Since this project is being sponsored by a non-profit educational organization the Center will be run like a Thrift Shop but instead of clothing it will feature donated and reconditioned fishing tackle.

This will give us an opportunity to make contact with the anglers on the Pier and help familiarize them with the ethical angling concept and environmentally sensitive fishing tackle and techniques.

May 14th, 2008:

This 3-24-08 video takes pier jumping to new heights ...
or depths depending on your point of view 

Seriously though I hope the County is paying attention to the increasing number of videos on the web about jumping from Goleta Pier.  Some day someone is going to get seriously hurt and there could be questions regarding the County's enforcement of its ordinance: 

Sec. 26-82. Pier--No diving, swimming, etc., near pier. 
No person shall dive from the Goleta Beach Pier or swim, surf or jet ski within one hundred feet of the Goleta Beach Pier. (Ord. No. 3708, § 1)
May 26th, 2008:
Found this display on the beach at dawn this morning ... similar to last year's Memorial Day tribute.

May 27th, 2008:

Unexpected acts of kindness ... watching the birdlife from the East lot today I heard a bit of a commotion behind me. 
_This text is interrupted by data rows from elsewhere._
/-
Copyright (c) 2026 the pub-hodgecm-mathlib formalisation cell (harness21).  Prover seat hodgecm-mathlib-K2E4-p23 (g2), Track B ∕ K2-LIT, h413 =
`stmt-HodgeConjecture-24833`, ENGINE E1, 5Res campaign «ENDGAME BY FAMILIES», RUNG 1 (M1 atoms), deal (262) of K2E1-plan (g7): the M1 ATOMS SKELETON —
`hatoms` at the trivial `K_∞`-type and a finite level `K′_f` (M1: `K′_f = K_max,f`) for `U(H)(𝔸_{L⁺})`, every plugged letter BY NAME, the in-flight ones as VISIBLE SOCKETS.
-/
import Summits.HodgeConjecture.HodgeConjecture.Theorems.K2E1ResidualPartInAtomsCMTwo        -- ★ p860658∕p860688∕p860758 (this seat): `hD5_of_letters`, `hPEis_of_letters`, `hEisdef_of_trivial_kType`
import Summits.HodgeConjecture.HodgeConjecture.Theorems.K2E1BlockProjectorFixesVectorsU       -- ★ p860649 (K2E2-p12): `cm_blockProjector_hPfix`
import Summits.HodgeConjecture.HodgeConjecture.Theorems.K2E1ResidualEisExhaustionCMTwo         -- ★ p860760 (K2E4-p14): `hEXH_of_generators`
import HarnessLib

/-!
# K2·E1 — `K2E1ResidualAtomsMaximalLevelCMTwo`: THE M1 ATOMS SKELETON — `hatoms` AT (τ = 1, level `K′_f`) FOR `U(H)(𝔸_{L⁺})`, SOCKETS VISIBLE
# (RUNG 1 of the 5Res ladder, deal (262): «(L²_res)^{K_∞·K_max,f} is finite-dimensional» is K2E4-p14's TOP applied to THIS head at `N = 2`, `H = J₂`, `K′_f = K_max,f`)

Track B ∕ K2-LIT, crux h413 = `stmt-HodgeConjecture-24833`, route of record `HCCMUnconditional`; cell `hodgecm-mathlib`, squad K2, ENGINE E1.  Prover seat `hodgecm-mathlib-K2E4-p23` (g2);
deal (262).  THEOREMS ONLY (no `def`, no `instance`, no notation, no named-fact hypothesis, no `sorry`); lane `--supports stmt-HodgeConjecture-24833 --as helper`
(count-neutral).  CLOSES NO SOCKET.  Stated for `cmDatum L N H` (every `N`, `H`); the M1 instance is `quasiSplit L⁺ L c 2 = cmDatum L 2 ((StdForm.antidiagonal 2).over L)` (★ `quasiSplit_eq_cmDatum`, `rfl`).

CURRENCY.  `π = R` on `L²(μ)`; trivial `K_∞`-type: `χ : C_c(K, ℂ)` with `hχ1 : χ ≡ 1` (so `P_χ` is the `κ(K)`-average); level `K′ ≤ G(𝔸_f)` with its normalised idempotent `e` (`he0 he1 heK hestar`,
★ `exists_hebe`); the block projector `P = P_1 ∘L R_f(e)` (binder `hPdef`); `Kad := closure (ι_∞κ(K) ∪ ι_f(K′))` (the adelic level `K_∞ · K′_f`); K2E1-p10's
`Eis := (L²_cusp(𝔓))ᗮ ⊓ (R|_{Kad})-invariants`; `𝔓` EXPLICIT (∀-guarded: junk data cannot help — the consumer names `cmParabolicData`∕its transport); blocks `b : S` (`[Finite S]`, M1:
`S = S(K_max)` of ★ adapter p860699) with generating sets `gen b ⊆ L²` and coordinates `V b : L² →ₗ A_b × L²(Ω_b; E_b)` injective on the closed block; `U b := V b ∘ P_{closure span gen b}`.
PLUGGED ★ BY NAME: `hPfix` (★ p860649 `cm_blockProjector_hPfix`, `χ ≡ 1`), `hPEis` (★ `hPEis_of_letters` ∘ ★ `hEisdef_of_trivial_kType`, `hKad := le_rfl`), `hD5` (★ `hD5_of_letters`), `hEXH`
(★ `hEXH_of_generators`), glue (★ `hatoms_of_noLineMass` via ★ `hatoms_of_letters`).
VISIBLE SOCKETS (one in-flight payer each): **(S-C7)** `hC7 : Eis ≤ closure ⨆_b closure span (gen b)` (NAMED C7 head at `K′ = Kad`, K2E1-p10); **(S-V)** `hV` injectivity of `V b` on the block
(OD: ★ p860754 isometry ∘ ★ modelMap; SD: K2E1-p14∕(y1) package); **(S-β)** the per-block letters of ★ (β) for `U b`: `T b ∕ hT𝓐 ∕ hTP ∕ hTB` (★ p860650 + hcommTau ★ p860595),
`s b ∕ hs ∕ hU` (OD ★ p860634 + ★ p860609; SD (y1)), `hline` (★ p860608 ∘ ★ p860525).
* §1 `hχmul_of_one`, `hχone_of_one`, `hχinv_of_one` (the character letters at `χ ≡ 1`), `hPfix_trivialKType` (★ p860649 at `χ ≡ 1`, K2E4-p14's abstract `(ιK, ιa, ιf, χ₀, U₀) :=
  (id, ι_∞ ∘ κ, ι_f, 1, K′)`).
* §2 **`hatoms_trivialKType_of_sockets`** — the `hatoms` clause of ★ `levelFinite_of_atoms` at `(1, K′)`: `∃ P′ A′, FiniteDimensional A′ ∧ (fix-clause) ∧ ∀ W irreducible ≤ L²_res(𝔓), P′ w ∈ A′`.
HONEST LABEL: HC_CM is proved only modulo the 7 printed citations (2 remaining named inputs: hLiu418 = `stmt-HodgeConjecture-24832`, h413 = `stmt-HodgeConjecture-24833`) until rung 0
closes; this file asserts no named fact, is conditional by construction on the visible sockets, and closes no socket; count-neutral; RUNG 1 (M1 atoms) ≠ 5Res.

## References
* [MoeglinWaldspurger1995] C. Mœglin, J.-L. Waldspurger, *Spectral decomposition and Eisenstein series* (1995), I.2.18, II.1.4, IV.3.12, V.3.13, VI.2.
* [BorelJacquet1979] A. Borel, H. Jacquet, PSPM 33.1 (1979), §4.1, §4.6.
* [DeitmarEchterhoff2014] A. Deitmar, S. Echterhoff, *Principles of Harmonic Analysis* (2014), Lemma 1.6.3.
-/

set_option autoImplicit false
-- the mandated namespace repeats the single-problem summit's segment (`HodgeConjecture.HodgeConjecture`)
set_option linter.dupNamespace false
Turning around I noticed a dump truck preparing to unload its contents onto the County's compost pile. Directly in its way was this stalwart poppy bravely facing its fate.

All of this had also been observed by one of the day campers parked nearby. 

Ecological disaster was narrowly averted when he warned the driver in no uncertain terms that he was about to " ... bury a PROTECTED CALIFORNIA WILDFLOWER!!!

May 28th, 2008:
Yesterday while a poppy was being saved in the east parking lot the infamous cormorant tree across from the restaurant was chopped down and rendered into wood chips. 

Actually it was several trees that had become entwined over the years and grown together to become one of the tallest groupings in the park. Unfortunately their proximity to the Slough attracted a colony of cormorants who roosted in its topmost branches. 

Cormorants are noted for prodigious amounts of 'whitewash' and since they were roosting over multiple parking spaces they definitely had an impact on the restaurant's visitors.  For awhile they were deterred by automated predator calls but they always reestablished themselves. Then in September 2007 the tree shed a major limb with near disastrous results.

While there was no question as to the necessity of this sacrifice on the altar of public safety  I was surprised at the depth of local reaction.

May 29th, 2008:

This is the stump of the largest of the three eucalyptus trees that were removed on Tuesday. 

I believe the trees were lemon-scented Eucalyptus (E. citriodora). Ranger Dave says the largest was planted 30 years ago when he first started working at the Park ... the Park was established after WWII. 

Pictured is a section of burl wood that is seven and half by five and a half feet in diameter. 

The tree removal service used a large crane to deposit the stump into the dumpster for later disposal.